● The data
_ _ _ _ _ _ _

import Summits.QuantumFields.YangMills.Theorems.BalabanUVNodesN07NearRowsAtRecordWide
import HarnessLib

/-!
# N07 [B11] (= [15] = [Balaban1985Variational]) Sect. F — **THE ONE-BLOCK DENT ROWS AT THE RECORD**: MODULE 72's two-block data letter and MODULE 75's within-block dent row re-stated for a
# SINGLE dent block `t` (no neighbouring dent label needed) — the within-block cells of an ISOLATED dent block of print's `□′_k^{(k−1)}` get their δ-type near row

Cell `pub-ymgap`, seat `pub-ymgap-dag-n07-e` g26 (FAN-OUT §N07 row s3; LANE OWNER of the K0 road), MODULE 81 (INTENT-81, cell bus).  `--kind proof --supports stmt-QuantumFields-20541 --as helper`
(K0⁷); count-neutral; def-free.  [15] = [Balaban1985Variational]; [III] = [Balaban1988Convergent]; [6] = [Balaban1985RegularSpaces].

WHY.  MODULE 75's within-block dent row `norm_mlog_shearedAvgIter_dentPair_within_le_of_data` (p690106) is keyed on a dent PAIR `t, t + e_μ` (both labels off `Γ_j`, both in the chart box)
because it draws its plaquette letter from MODULE 72's two-block lemma `plaqSmallOn_dentPair_iter_of_data`; but its proof uses only the ONE-block box of `t` (`hA'`), and a dent block of
print's `□′_k^{(k−1)} = □_k ∖ Ω_k` ((147) p. 301) may be ISOLATED (every face-neighbour in `Ω_k` or outside `□_k`): for the bonds inside such a block no pair exists.  The near class of
HCHART-MEET-NORM-77 contains those bonds (both end blocks — the same block — in `□_k`), so the chart needs the row with the single key `t`.  THIS FILE: §1 the one-block data letter (72's
record proof on the degenerate label interval `[t, t]`: margin∕collar∕support per label as in 69b, the corner dichotomy's second branch at `t`, 72 §1 `plaqSmallOn_blowDown_iter_of_below`);
§2 the within-block row at the record (75's proof with §1 for 72): `‖log 𝒜_m(U^u)(b)‖ ≤ 2·τ_rad(δ_m)` for every level-`m` cell `b` of `D″` with both end blocks `B(castSite t)`.

WHAT IS PROVED (sorry-free; no definition; axioms standard).  §1 ★★ `plaqSmallOn_dentBlock_iter_of_data` — 72's conclusion on the one-block box `boxPlaqs (L·t) (L·t + (L−1))` from `ht`,
`hdent` alone.  §2 ★★★ `norm_mlog_shearedAvgIter_dentBlock_within_le_of_data` — 75's within row with the keys `t`, `ht`, `hdent` only (no `μ`, `htμ`, `hdentμ`).
HONEST SCOPE.  By-name compositions of landed modules (69b ∕ 71″ ∕ 72 ∕ 75 machinery); the data (`DataSmall7PTop`), the fibre, the run's separation∕grid∕floor, the meeting and margin-clean
premises, `NrmOfRecordWide` and the (2.2) collar are HYPOTHESES as in 75; nothing of [15]∕[6]∕[III] ANALYSIS asserted beyond the cited landed lemmas; K0⁷ ∕ K1⁹ NOT closed; N07 NOT
discharged; counts unmoved (typed 28∕28 · discharged 8∕27 per the chair); one finite 𝕋⁴ programme at fixed ε — the route closes the conditional finite-𝕋⁴ rung `BalabanLadder.UV` ONLY; the
YM mass gap (Clay) is NOT proved by any of this; nothing continuum ∕ ℝ⁴ ∕ OS.  No `sorry`, no `def`, no `instance`, no `notation`.

References: [15] (7) p. 278, (144) p. 300, (147)–(150) p. 301, (160) p. 303; [6] Lemma 1 (1.25) p. 79, p. 98; [III] (2.2) p. 255, (2.10)–(2.13) pp. 255–257.
-/

set_option autoImplicit false

noncomputable section

open scoped BigOperators Matrix.Norms.L2Operator

namespace Summit.QuantumFields.YangMills.BalabanUVNodes.N07DentBlockDataSmall

open Literature.MathematicalPhysics.QuantumFieldTheory.Balaban1983to89
open Literature.MathematicalPhysics.QuantumFieldTheory.Balaban1983to89.Node00
open Literature.MathematicalPhysics.QuantumFieldTheory.Balaban1983to89.B15DeterminingSets
open T4Continuum (T4Family)
open T4AxialGaugeSmallField (castSite castSite_apply boxBonds boxPlaqs)
open B15Eq112TorusCover (cover)
open B14DomainGeom (Pt Within)
open B7Prop1Explicit (e e_apply)
open B8Eq131Cubes (box bLo bHi sqLo sqHi tLo tHi crad)
open B5Eq118OneStroke (iterBlockOf)
open GaugeField (plaqHol gaugeAct)
open ExpMeanLog (expMeanLogSU deltaSU)
open MatrixLog (mlog)
open Summit.QuantumFields.Balaban3D.Carriers (radialContourData)
open Summit.QuantumFields.YangMills.Theorems.FlatCubeOpsText (Adm22)
open Summit.QuantumFields.YangMills.BalabanUVNodes.N07DentPairDataSmall (plaqSmallOn_blowDown_iter_of_below)
open Summit.QuantumFields.YangMills.BalabanUVNodes.N07ChartTopBoxPlaquetteValues (corner_dichotomy)
open Summit.QuantumFields.YangMills.BalabanUVNodes.N07ChartTopBoxDataSmall (unitBox_subset_chartBox exists_mem_box_within_of_mem_chartBox two_mul_L_lt_sitesPerDir)
open Summit.QuantumFields.YangMills.BalabanUVNodes.N07SplitClauseLevelRaisingMarginWide (chartTopBox_subset_wboxPrint)
open Summit.QuantumFields.YangMills.BalabanUVNodes.N07RecordDomainsAdm22 (blockSat_seqOfRecord)
open Summit.QuantumFields.YangMills.BalabanUVNodes.N07NormalisationOfRecordWide (NrmOfRecordWide)
open Summit.QuantumFields.YangMills.BalabanUVNodes.N07DentRowsWide (NrmOfRecordWide.norm_mlog_shearedAvgIter_dent_within_le)

variable (F : T4Family) (N : ℕ) [NeZero N]

/-! ## §1  The one-block data letter: plaquettes of `M^m U` based in one dent block are printed (7) plaquettes of level `m` -/

/-- ★★ **THE PLAQUETTES OF `M^m U` BASED IN ONE DENT BLOCK ARE `< δ_m`** — MODULE 72's `plaqSmallOn_dentPair_iter_of_data` for a SINGLE chart-box label `t` off `Γ_{m+1}` (an isolated dent
block of print's `□′_k^{(k−1)}`): at a meeting, print-margin-clean datum `(m+1, idx)` of a separated run with the grid numerics and the floor `(11d + 4ρ + Mc)·L + 3 ≤ M₁`, every level-`m`
plaquette based in `B(castSite t)` is a printed (7) plaquette of level `m`, hence `< δ_m` by the data (72's record proof on the label interval `[t, t]`).
[cite: Balaban1985Variational, (7) p.278, (147) p.301, (160) p.303; Balaban1988Convergent, (2.2), (2.10)–(2.13) pp.255–257; Balaban1985RegularSpaces, p.98] -/
theorem plaqSmallOn_dentBlock_iter_of_data {ν : Stage7Numerics} {M : ℕ} {g : ℕ → ℝ} {K k : ℕ} (s : SeqOfRecord F ν M g K k)
    (hsep : Sect2.SeqSeparated ν.M₁ s) (hkK : k ≤ (F.P K).m + (F.P K).K)
    (hgrid : ∀ j : ℕ, 1 ≤ j → j ≤ k → dCubeSide (F.P K).L M (RkOfRecord (F.P K).L ν.r (g j)) j ∣ (F.P K).sitesPerDir 0)
    {Mc ρ : ℕ} (hMc : 1 ≤ Mc) (hρ : 1 ≤ ρ) (hfloor : (11 * (F.P K).d + 4 * ρ + Mc) * (F.P K).L + 3 ≤ ν.M₁)
    {δ : ℕ → ℝ} (W : MSField (F.P K) (SU N)) (h7 : Sect2.DataSmall7PTop (avOfRecord F N K) s.Ω (suppDomOfRecord F ν K s.Ω) k δ W)
    (U : GaugeField (F.P K) 0 (SU N)) (hfib : AgreeOn (genSet s.Ω k) (avgFamily (avOfRecord F N K) U) W)
    {m : ℕ} (hjk : m + 1 ≤ k) (hjK : m + 1 ≤ (F.P K).m + (F.P K).K) (idx : Pt (F.P K).d)
    (hmeet : ∃ x ∈ box (F.P K).L (cornerP (F.P K) Mc ρ idx) (sideP (F.P K) Mc ρ) (m + 1), ∃ y : Pt (F.P K).d, cover (F.P K) y ∈ s.Ω (m + 1) ∧ Within ((3 : ℕ) : ℤ) x y)
    (hclean : m + 1 = k ∨ ∀ z ∈ box (F.P K).L (cornerP (F.P K) Mc ρ idx - ((2 * ρ : ℕ) : Pt (F.P K).d)) (sideP (F.P K) Mc ρ + 2 * (2 * ρ)) (m + 1),
      cover (F.P K) z ∉ s.Ω (m + 1 + 1))
    (t : Pt (F.P K).d)
    (ht : t ∈ Set.Icc (sqLo (F.P K).L (cornerP (F.P K) Mc ρ idx) ρ (m + 1) (m + 1) - 1) (sqHi (F.P K).L (cornerP (F.P K) Mc ρ idx) (sideP (F.P K) Mc ρ) ρ (m + 1) (m + 1) + 1))
    (hdent : (castSite t : Site (F.P K) (m + 1)) ∉ genSet s.Ω k (m + 1)) :
    PlaqSmallOn (boxPlaqs (fun i => ((F.P K).L : ℤ) * t i) (fun i => ((F.P K).L : ℤ) * t i + (((F.P K).L : ℤ) - 1))) (δ m)
      (Averaging.iter (avOfRecord F N K) m U) := by
  set c : Pt (F.P K).d := cornerP (F.P K) Mc ρ idx with hc
  set S : ℕ := sideP (F.P K) Mc ρ with hS
  have hν0 : 0 < ν.M₁ := by omega
  have hν1 : 1 ≤ ν.M₁ := hν0
  have hρ0 : 0 < ρ := hρ
  have hS1 : 1 ≤ S := by have := le_sideP (P := F.P K) Mc hρ0; omega
  -- block saturation of `Ω_{m+1}`
  have hsat : ∀ x x' : Site (F.P K) 0, iterBlockOf (m + 1) x = iterBlockOf (m + 1) x' → x ∈ s.Ω (m + 1) → x' ∈ s.Ω (m + 1) :=
    fun x x' => blockSat_seqOfRecord F ν M g K k hkK s hgrid (m + 1) x x' (by omega) hjk
  -- the data's clauses at level `m`
  have h7m : 1 ≤ m → ∀ q : Plaq (F.P K) m, q ∈ Sect2.printedPlaqs s.Ω k m → (∀ c' : PBond (F.P K) m,
      (c' = ⟨q.src, q.μ⟩ ∨ c' = ⟨q.src.shift q.μ, q.ν⟩ ∨ c' = ⟨q.src.shift q.ν, q.μ⟩ ∨ c' = ⟨q.src, q.ν⟩) → c' ∈ bondsOf (genSet s.Ω k m)) → dist1 (plaqHol (W m) q) < δ m := by
    intro h1 q hq hb
    obtain ⟨m', rfl⟩ : ∃ m', m = m' + 1 := ⟨m - 1, by omega⟩
    have h7' := h7.2 m' (by omega) q hq
    have heq : plaqHol (Sect2.mixedField (avOfRecord F N K) (genSet s.Ω k (m' + 1)) (W (m' + 1)) (W m')) q = plaqHol (W (m' + 1)) q := by
      unfold GaugeField.plaqHol
      rw [Sect2.mixedField_of_mem _ _ _ (hb _ (Or.inl rfl)), Sect2.mixedField_of_mem _ _ _ (hb _ (Or.inr (Or.inl rfl))),
        Sect2.mixedField_of_mem _ _ _ (hb _ (Or.inr (Or.inr (Or.inl rfl)))), Sect2.mixedField_of_mem _ _ _ (hb _ (Or.inr (Or.inr (Or.inr rfl))))]
    rwa [heq] at h7'
  have h70 : m = 0 → PlaqSmallOn (Sect2.printedPlaqsTop s.Ω (suppDomOfRecord F ν K s.Ω) k) (δ m) (W 0) := by
    intro h0; subst h0; exact h7.1
  -- (i) margin, (ii) collar — for every label of the chart box (as MODULE 69b ∕ 72)
  have hfar : ∀ t' ∈ Set.Icc (sqLo (F.P K).L c ρ (m + 1) (m + 1) - 1) (sqHi (F.P K).L c S ρ (m + 1) (m + 1) + 1),
      ∀ z ∈ box (F.P K).L t' 1 (m + 1), cover (F.P K) z ∉ s.Ω (m + 2) := by
    intro t' ht' z hz
    rcases hclean with htop | hcl
    · rw [s.Ω_off (m + 2) (by omega)]; exact Set.notMem_empty _
    · exact hcl z (chartTopBox_subset_wboxPrint (F.P K).L c S (m + 1) hρ (unitBox_subset_chartBox c S ρ (m + 1) ht' hz))
  obtain ⟨x₀, hx₀, y₀, hy₀, hxy₀⟩ := hmeet
  have hcol : 1 ≤ m → ∀ t' ∈ Set.Icc (sqLo (F.P K).L c ρ (m + 1) (m + 1) - 1) (sqHi (F.P K).L c S ρ (m + 1) (m + 1) + 1),
      ∀ z ∈ box (F.P K).L t' 1 (m + 1), cover (F.P K) z ∈ s.Ω m := by
    intro h1 t' ht' z hz
    obtain ⟨y', hy', hzy'⟩ := exists_mem_box_within_of_mem_chartBox c hS1 hρ (m + 1) ht' hz
    have hfl : 11 * (F.P K).d + 2 * ρ + Mc + 3 + 2 * ρ ≤ ν.M₁ := by
      have hL1 : 1 ≤ (F.P K).L := (F.P K).L_pos
      have : 11 * (F.P K).d + 4 * ρ + Mc ≤ (11 * (F.P K).d + 4 * ρ + Mc) * (F.P K).L := Nat.le_mul_of_pos_right _ hL1
      omega
    have h := Sect2.cover_mem_Ω_pred_of_near_box_propCubeP_box (P := F.P K) hν1 s hsep (Dw := 3) (E := 2 * ρ) hfl (n := m + 1) (by omega) hjk hx₀ hy₀ hxy₀
      (z := z) (y' := y') hy' (by simpa [mul_comm, mul_assoc] using hzy')
    simpa using h
  -- (iii) support at `m = 0`, for the single label `t`
  have hsupp : m = 0 → ∀ t' ∈ Set.Icc t t, ∀ z ∈ box (F.P K).L t' 1 (m + 1), cover (F.P K) z ∈ suppDomOfRecord F ν K s.Ω := by
    intro h0 t' ht' z hz
    subst h0
    have ht't : t' = t := le_antisymm (fun i => ht'.2 i) (fun i => ht'.1 i)
    subst ht't
    obtain ⟨y', hy', hzy'⟩ := exists_mem_box_within_of_mem_chartBox c hS1 hρ (0 + 1) ht hz
    have hbox := within_of_mem_box_of_mem_box (F.P K).L hy' hx₀
    have hw := (hzy'.triangle hbox).triangle hxy₀
    rw [suppDomOfRecord_eq]
    refine cover_mem_hullD_one_of_within hν0 hy₀ (hw.mono ?_)
    have hSle : (S : ℤ) ≤ Mc + 11 * (F.P K).d + 2 * ρ := by exact_mod_cast sideP_le (P := F.P K) Mc ρ
    have hf : (((11 * (F.P K).d + 4 * ρ + Mc) * (F.P K).L + 3 : ℕ) : ℤ) ≤ ν.M₁ := by exact_mod_cast hfloor
    push_cast at hf ⊢
    have hL0 : (0 : ℤ) ≤ (F.P K).L := by positivity
    nlinarith
  -- the dichotomy's SECOND branch at `t` (it is OFF `Γ_{m+1}`)
  have hgood2 : ∀ t' ∈ Set.Icc t t, ∀ y' : Site (F.P K) m, blockOf y' = (castSite t' : Site (F.P K) (m + 1)) → y' ∈ genSet s.Ω k m := by
    intro t' ht' y' hy'
    have ht't : t' = t := le_antisymm (fun i => ht'.2 i) (fun i => ht'.1 i)
    subst ht't
    have hd := corner_dichotomy s.Ω hjk hjK hsat (hfar t' ht) (fun h1 => hcol h1 t' ht)
    rcases hd with h | h
    · exact absurd h hdent
    · exact h y' hy'
  exact plaqSmallOn_blowDown_iter_of_below F N K s.Ω W U hjk hjK hfib h7m h70 hgood2 hsupp

/-! ## §2  The within-block dent row at the record, one-block key -/

/-- ★★★ **THE WITHIN-BLOCK DENT ROW AT THE RECORD, ONE-BLOCK KEY** — MODULE 75's `norm_mlog_shearedAvgIter_dentPair_within_le_of_data` with the keys `t`, `ht`, `hdent` only: at a
meeting, print-margin-clean datum `(m+1, idx)` of a separated run, under `NrmOfRecordWide … u A` and the (2.2) collar of `D″`, with the log-range guard on `a₁`: for a chart-box label `t`
OFF `Γ_{m+1}` and every level-`m` constraint bond `b` of `D″` with both end blocks `B(castSite t)`, `‖log 𝒜_m(U^u)(b)‖ ≤ 2·(d(L−1)+1)·(d−1)(L−1)·δ_m` (71″ within ∘ §1).
[cite: Balaban1985Variational, (160) p.303 (second case), (147) p.301, (7) p.278; Balaban1985RegularSpaces, Lemma 1 (1.25) p.79, p.98; Balaban1988Convergent, (2.10)–(2.13) pp.255–257] -/
theorem norm_mlog_shearedAvgIter_dentBlock_within_le_of_data {ν : Stage7Numerics} {M : ℕ} {g : ℕ → ℝ} {K k : ℕ} (s : SeqOfRecord F ν M g K k)
    (hsep : Sect2.SeqSeparated ν.M₁ s) (hkK : k ≤ (F.P K).m + (F.P K).K)
    (hgrid : ∀ j : ℕ, 1 ≤ j → j ≤ k → dCubeSide (F.P K).L M (RkOfRecord (F.P K).L ν.r (g j)) j ∣ (F.P K).sitesPerDir 0)
    {Mc ρ : ℕ} (hMc : 1 ≤ Mc) (hρ : 1 ≤ ρ) (hfloor : (11 * (F.P K).d + 4 * ρ + Mc) * (F.P K).L + 3 ≤ ν.M₁)
    {δ : ℕ → ℝ} {a₁ : ℝ} (hδ : ∀ n, n ≤ k → 0 < δ n ∧ δ n ≤ a₁)
    (hlog : (((F.P K).d * ((F.P K).L - 1) + 1 : ℕ) : ℝ) * (((((F.P K).d - 1 : ℕ) : ℝ) * (((F.P K).L - 1 : ℕ) : ℝ)) * a₁) ≤ 1 / 2)
    (W : MSField (F.P K) (SU N)) (h7 : Sect2.DataSmall7PTop (avOfRecord F N K) s.Ω (suppDomOfRecord F ν K s.Ω) k δ W)
    (U : GaugeField (F.P K) 0 (SU N)) (hfib : AgreeOn (genSet s.Ω k) (avgFamily (avOfRecord F N K) U) W)
    {m : ℕ} (hjk : m + 1 ≤ k) (hjK : m + 1 + 1 ≤ (F.P K).m + (F.P K).K) (idx : Pt (F.P K).d)
    (hmeet : ∃ x ∈ box (F.P K).L (cornerP (F.P K) Mc ρ idx) (sideP (F.P K) Mc ρ) (m + 1), ∃ y : Pt (F.P K).d, cover (F.P K) y ∈ s.Ω (m + 1) ∧ Within ((3 : ℕ) : ℤ) x y)
    (hclean : m + 1 = k ∨ ∀ z ∈ box (F.P K).L (cornerP (F.P K) Mc ρ idx - ((2 * ρ : ℕ) : Pt (F.P K).d)) (sideP (F.P K) Mc ρ + 2 * (2 * ρ)) (m + 1),
      cover (F.P K) z ∉ s.Ω (m + 1 + 1))
    (t : Pt (F.P K).d)
    (ht : t ∈ Set.Icc (sqLo (F.P K).L (cornerP (F.P K) Mc ρ idx) ρ (m + 1) (m + 1) - 1) (sqHi (F.P K).L (cornerP (F.P K) Mc ρ idx) (sideP (F.P K) Mc ρ) ρ (m + 1) (m + 1) + 1))
    (hdent : (castSite t : Site (F.P K) (m + 1)) ∉ genSet s.Ω k (m + 1))
    {u : GaugeTransf (F.P K) 0 (SU N)} {A : PBond (F.P K) 0 → MatA N} (hk : m + 1 ≤ (F.P K).m + (F.P K).K)
    (hN : NrmOfRecordWide F N Mc ρ ν M g K k s U (m + 1) idx u A) {R Mb : ℕ}
    (hAdm : Adm22 (domainsMeet (cubeDomains (F.P K) (cornerP (F.P K) Mc ρ idx) (sideP (F.P K) Mc ρ) ρ (m + 1) hk) (domainsOfSeq s.Ω (m + 1) hk)) R Mb)
    (hRM : 2 * (F.P K).L ≤ R * Mb + 1)
    (b : PBond (F.P K) m)
    (hb : (domainsMeet (cubeDomains (F.P K) (cornerP (F.P K) Mc ρ idx) (sideP (F.P K) Mc ρ) ρ (m + 1) hk) (domainsOfSeq s.Ω (m + 1) hk)).LamBond m b)
    (hsrc : blockOf b.src = (castSite t : Site (F.P K) (m + 1))) (htgt : blockOf b.tgt = (castSite t : Site (F.P K) (m + 1))) :
    ‖mlog ((shearedAvgIter (avOfRecord F N K) (fun i => radialContourData (F.P K) i (SU N)) (loopAvgBlockOp expMeanLogSU) (gaugeAct u U) m b : SU N) : MatA N)‖ ≤
      2 * ((((F.P K).d * ((F.P K).L - 1) + 1 : ℕ) : ℝ) * (((((F.P K).d - 1 : ℕ) : ℝ) * (((F.P K).L - 1 : ℕ) : ℝ)) * δ m)) := by
  have hA' := plaqSmallOn_dentBlock_iter_of_data F N s hsep hkK hgrid hMc hρ hfloor W h7 U hfib hjk (by omega) idx hmeet hclean t ht hdent
  have hδm : 0 < δ m := (hδ m (by omega)).1
  have hδm1 : δ m ≤ a₁ := (hδ m (by omega)).2
  have hNm : (F.P K).L < (F.P K).sitesPerDir m := by have := two_mul_L_lt_sitesPerDir (P := F.P K) (m := m) (by omega); omega
  have hTc0 : (0 : ℝ) ≤ ((((F.P K).d - 1 : ℕ) : ℝ) * (((F.P K).L - 1 : ℕ) : ℝ)) := by positivity
  have hTb0 : (0 : ℝ) ≤ (((F.P K).d * ((F.P K).L - 1) + 1 : ℕ) : ℝ) := by positivity
  have hr : (((F.P K).d * ((F.P K).L - 1) + 1 : ℕ) : ℝ) * (((((F.P K).d - 1 : ℕ) : ℝ) * (((F.P K).L - 1 : ℕ) : ℝ)) * δ m) ≤ 1 / 2 :=
    le_trans (mul_le_mul_of_nonneg_left (mul_le_mul_of_nonneg_left hδm1 hTc0) hTb0) hlog
  exact NrmOfRecordWide.norm_mlog_shearedAvgIter_dent_within_le F N hN hk hAdm hRM t hδm.le hNm hA' hr b hb hsrc htgt

end Summit.QuantumFields.YangMills.BalabanUVNodes.N07DentBlockDataSmall

end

_ _ _ _ _ _ _

● Assignment
Above are some lines. Repeat exactly, and only, those from the line that has "N) : MatA N)‖ ≤" through the line that has "have hδm1 : δ m ≤ a₁ := (hδ m (by omega)).2".

● Answer for this exercise
    ‖mlog ((shearedAvgIter (avOfRecord F N K) (fun i => radialContourData (F.P K) i (SU N)) (loopAvgBlockOp expMeanLogSU) (gaugeAct u U) m b : SU N) : MatA N)‖ ≤
      2 * ((((F.P K).d * ((F.P K).L - 1) + 1 : ℕ) : ℝ) * (((((F.P K).d - 1 : ℕ) : ℝ) * (((F.P K).L - 1 : ℕ) : ℝ)) * δ m)) := by
  have hA' := plaqSmallOn_dentBlock_iter_of_data F N s hsep hkK hgrid hMc hρ hfloor W h7 U hfib hjk (by omega) idx hmeet hclean t ht hdent
  have hδm : 0 < δ m := (hδ m (by omega)).1
  have hδm1 : δ m ≤ a₁ := (hδ m (by omega)).2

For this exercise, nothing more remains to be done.